The Washington Post has a fascinating story based on an examination of papers collected over nearly three decades, documents compiled by a former Newt Gingrich aide and archived at the University of West Georgia, where Gingrich was an assistant professor in the 1970s. What they reveal, according to the Post, is “a politician of moderate-to-liberal beginnings, a product of the civil rights era who moved to the right with an eye on political expediency — and privately savaged Republicans he was praising in public. Even as he gained a reputation as a conservative firebrand, the documents show Gingrich was viewed by his staff primarily as a tactician — the ‘tent evangelist’ of the conservative movement, one staffer said — with little ideological core.”

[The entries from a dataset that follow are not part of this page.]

/-!
# Crux `CleanRoomInjectionFloor` (stmt-AnomalousDissipation-2932, route FrictionOrderLadder, rank 2) — birth skeleton

`Lines/birth.lean` (BC3): three NAMED stubs and the kernel-checked composition
`CleanRoomInjectionFloor_of : stub₁ → stub₂ → stub₃ → CleanRoomInjectionFloor` concluding the route decl
`Summit.AnomalousDissipation.AnomalousDissipation.Theses.FrictionOrderLadder.CleanRoomInjectionFloor` BY NAME
(hypotheses = the name-keyed aliases `__Registered.stub_*`, textually the stub signatures; sorries only
inside the three `stub_*`; wiring `example` at the end).

## The crux

`CleanRoomInjectionFloor` (friction-robust zeroth law in Lions' clean room, INJECTION form): there are a
smooth steady divergence-free mean-zero force `f`, viscosities `ν_j → 0⁺`, smooth divergence-free
mean-zero data `u₀ j` and constants `μ₀, ε > 0`, `E`, `T₀` such that for every `j` and EVERY
hyperviscosity `μ ∈ (0, μ₀]` SOME global classical solution `(u, p)` of the clean-room system
`∂ₜu + (u·∇)u + ∇p = ν_jΔu − μΔ²u + f`, `u 0 = u₀ j` (typed `Torus.IsClassicalNSSolutionOn (Ici 0) (ν j)`
with `−μ·fracLaplacian 2 (u t)` in the force slot) has running means `T⁻¹∫₀ᵀ‖u‖₂² ≤ E` and
`T⁻¹∫₀ᵀ(f, u) ≥ ε` for all `T ≥ T₀`.

## The cut: EXISTENCE (known) ∣ ENERGY BUDGET (known-type) ∣ A-PRIORI FRICTION FLOOR (the residue)

The classical PDE split "construction of the solution" / "a-priori estimates valid for EVERY smooth
solution", plus the Doering–Foias budget that converts a floor on TOTAL FRICTION DISSIPATION into the
crux's floor on INJECTION:

* `stub_cleanRoomWellPosed` (known, not yet in tree; size L): for `ν, μ > 0`, smooth steady admissible
  `f` and smooth admissible `u₀` the clean-room system has a GLOBAL classical solution on `T³ × [0, ∞)`
  from `u₀` (Beirão da Veiga 1985 = Lemarié-Rieusset 2016 Thm 18.5 on `ℝ³`, same proof on `T³`; Lions
  1969 Rem 6.11: order `2 ≥ 5/4`; Temam 1997 VIII (4.6)). The grounder's "FACT WANTED: clean-room global
  well-posedness on T³" (note on the item, 2026-08-15) is exactly this stub.
* `stub_cleanRoomBudget` (known-type, provable now; size M): for every classical clean-room solution on
  `[0, ∞)` and every `T > 0`,
  `timeMean (f,u) T = timeMean (ν‖∇u‖² + μ∫⟪u, Δ²u⟫) T + (KE(u T) − KE(u 0))/T` — the energy balance
  `IsClassicalNSSolutionOn.energy_balance_holds` (in tree) with the hyperviscous term read out of the
  force slot, integrated over `[0, T]` (one-sided FTC) and divided by `T` (Doering–Foias 2002 §2 (2.4)–(2.6)).
* `stub_aprioriFrictionFloor` (the residue; open, zeroth-law class; size XL): there are admissible `f`,
  `ν_j → 0⁺`, admissible data `u₀ j` of kinetic energy `≤ K`, and `μ₀, δ > 0`, `E`, `T₀` such that for
  every `j`, every `μ ∈ (0, μ₀]` and EVERY global classical clean-room solution from `u₀ j`:
  `timeMean ‖u‖₂² ≤ E` and `timeMean (ν_j‖∇u‖² + μ∫⟪u, Δ²u⟫) ≥ δ` for all `T ≥ T₀` — the friction-robust
  zeroth law in its A-PRIORI, DISSIPATION form: a statement about all smooth solutions of a globally
  well-posed system (uniqueness holds for `μ > 0`, so nothing is lost), which is the shape every
  energy-method / background-flow / auxiliary-functional (SOS) technique actually outputs
  (DoeringFoias2002 §2–3; ChernyshenkoEtAl2014; TobascoGoluskinDoering2018: bounds on `timeMean Φ` over ALL
  trajectories of the form `Φ̄_T ≥ δ − C/T`). Why it might fail = why the crux might: no `ν`-uniform
  dissipation floor nor `ν`-uniform energy bound is known for ANY deterministic friction (Doering–Foias:
  upper bounds only; Cheskidov2023 p.4: no example), shear/gravest-mode forces laminarise (energy `~ν⁻²`).

Composition (`CleanRoomInjectionFloor_of`, no sorry): take the data of stub 3; `ε := δ/2`,
`T₀' := max T₀ (max 1 (2K/δ))`; for `j`, `μ ∈ (0, μ₀]` the solution `(u, p)` is stub 1's; the energy
clause is stub 3's verbatim; for the injection clause rewrite with stub 2 and bound
`(KE(u T) − KE(u 0))/T ≥ −K/T ≥ −δ/2` (`KE ≥ 0`, `u 0 = u₀ j`, `KE(u₀ j) ≤ K`, `T ≥ 2K/δ`), so
`timeMean (f,u) T ≥ δ − δ/2 = ε`.

Disproof used: none relevant — `ledger crux ls stmt-AnomalousDissipation-2932`: no workfiles (no
`Disproof.lean`, no `Theorems/CleanRoomInjectionFloor/Negative/*`) at registration. Negatives index: the
two universal-over-data energy statements refuted by Galilean drift of non-zero-mean data
(FrustratedForces.GPEnergyCeiling, stmt-2979; Correlation.EnergyUnboundedNeg, stmt-0204) are honoured —
stub 3 is witness-type in `f` and in the MEAN-ZERO data `u₀ j`, universal only over the solutions from
those data, and its energy ceiling is part of the witness claim, never asserted over all data.

Hardest stub: `stub_aprioriFrictionFloor` (it is the crux's open content). Stubs 1–2 lean on
`Literature.Analysis.FunctionSpaces.Torus.IsClassicalNSSolutionOn(.energy_balance_holds)`,
`Literature.Analysis.FluidPDE.Torus.{continuousOn_integral_inner_fracLaplacian,
integral_inner_self_fracLaplacian_nonneg, integral_inner_fracLaplacian_comm, isSmoothSpaceTimeOn_fracLaplacian}`,
`intervalIntegral.integral_eq_sub_of_hasDeriv_right_of_le`, and the Galerkin/Leray–Hopf templates
`FracNSGalerkin*`, `TorusClassicalLerayHopf*` for the construction.
-/

-- `Summit.<Summit>.<Problem>`: single-conjunct summit, the duplicate component is the tree's convention.
set_option linter.dupNamespace false

noncomputable section

open Filter Set MeasureTheory Topology

namespace Summit.AnomalousDissipation.AnomalousDissipation.Cruxes.CleanRoomInjectionFloor.Birth

/-- **stub 1 — GLOBAL CLASSICAL WELL-POSEDNESS OF LIONS' CLEAN ROOM ON `T³` (known, not in tree; size L).**
For `ν > 0`, `μ > 0`, a smooth steady divergence-free mean-zero force `f` and a smooth divergence-free
mean-zero datum `u₀`, the hyperviscous Navier–Stokes system `∂ₜu + (u·∇)u + ∇p = νΔu − μΔ²u + f`,
`div u = 0`, has a GLOBAL classical solution `(u, p)` on `T³ × [0, ∞)` with `u 0 = u₀` (typed exactly as
in the crux: `Torus.IsClassicalNSSolutionOn (Ici 0) ν` with `−μ·fracLaplacian 2 (u t)` carried in the
force slot). Why true: the dissipation order `2` exceeds Lions' critical exponent `5/4`, so the energy
estimate `sup_t‖u‖₂² + μ∫‖Δu‖₂² < ∞` is subcritical and the Galerkin/energy method closes at every level
of regularity (Lions1969 Rem 6.11; BeiraoDaVeiga1985 = LemarieRieusset2016 §18.3 Thm 18.5: unique global
solution of NS + `αΔ²` for `α > 0`, proof on `ℝ³`, verbatim on `T³`; Temam1997 Ch. VIII §4.2 (4.6));
smoothness up to `t = 0` holds on the boundaryless torus (no compatibility conditions; all
`∂ₜᵏu(0)` are read off the equation), joint `C^∞` by parabolic bootstrapping; the mean-zero pressure is
smooth. Why it might fail: it should not — the Lean cost is the construction (Galerkin scheme
`FracNSGalerkin*` templates, compactness, higher-energy estimates, parabolic smoothing to `C^∞` jointly in
`(t, x)` INCLUDING `t = 0⁺`). Sources: BeiraoDaVeiga1985, LemarieRieusset2016, Lions1969, Temam1997,
MattinglySinai1999. -/
theorem stub_cleanRoomWellPosed :
    ∀ (ν μ : ℝ) (f u₀ : UnitAddTorus (Fin 3) → EuclideanSpace ℝ (Fin 3)), 0 < ν → 0 < μ → Literature.Analysis.FunctionSpaces.Torus.IsSmooth f → Literature.Analysis.FunctionSpaces.Torus.IsDivFree f → Literature.Analysis.FunctionSpaces.Torus.HasZeroMean f → Literature.Analysis.FunctionSpaces.Torus.IsSmooth u₀ → Literature.Analysis.FunctionSpaces.Torus.IsDivFree u₀ → Literature.Analysis.FunctionSpaces.Torus.HasZeroMean u₀ → ∃ (u : ℝ → UnitAddTorus (Fin 3) → EuclideanSpace ℝ (Fin 3)) (p : ℝ → UnitAddTorus (Fin 3) → ℝ), Literature.Analysis.FunctionSpaces.Torus.IsClassicalNSSolutionOn (Set.Ici 0) ν (fun t x => f x - μ • Literature.Analysis.FluidPDE.Torus.fracLaplacian (2 : ℝ) (u t) x) u p ∧ u 0 = u₀ := by
  sorry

There’s a lot to sort through, but two things in particular stood out to me. One is that Gingrich’s chief of staff in 1983, Frank Gregorsky, said (according to a transcript of a staff meeting) that Gingrich “assumed that he’s the whole Republican Party. He knows more than the president [Ronald Reagan], the president’s people, [Robert H.] Michel, [James] Baker. He calls them stupid all the time, and I think that’s going to get him into big trouble someday.”

And then there’s what Gingrich said in a 1979 address to his congressional staff: “When I say save the West, I mean that. That is my job. . . . It is not my job to win reelection. It is not my job to take care of passport problems. It is not my job to get a bill through Congress. My job description as I have defined it is to save Western civilization.”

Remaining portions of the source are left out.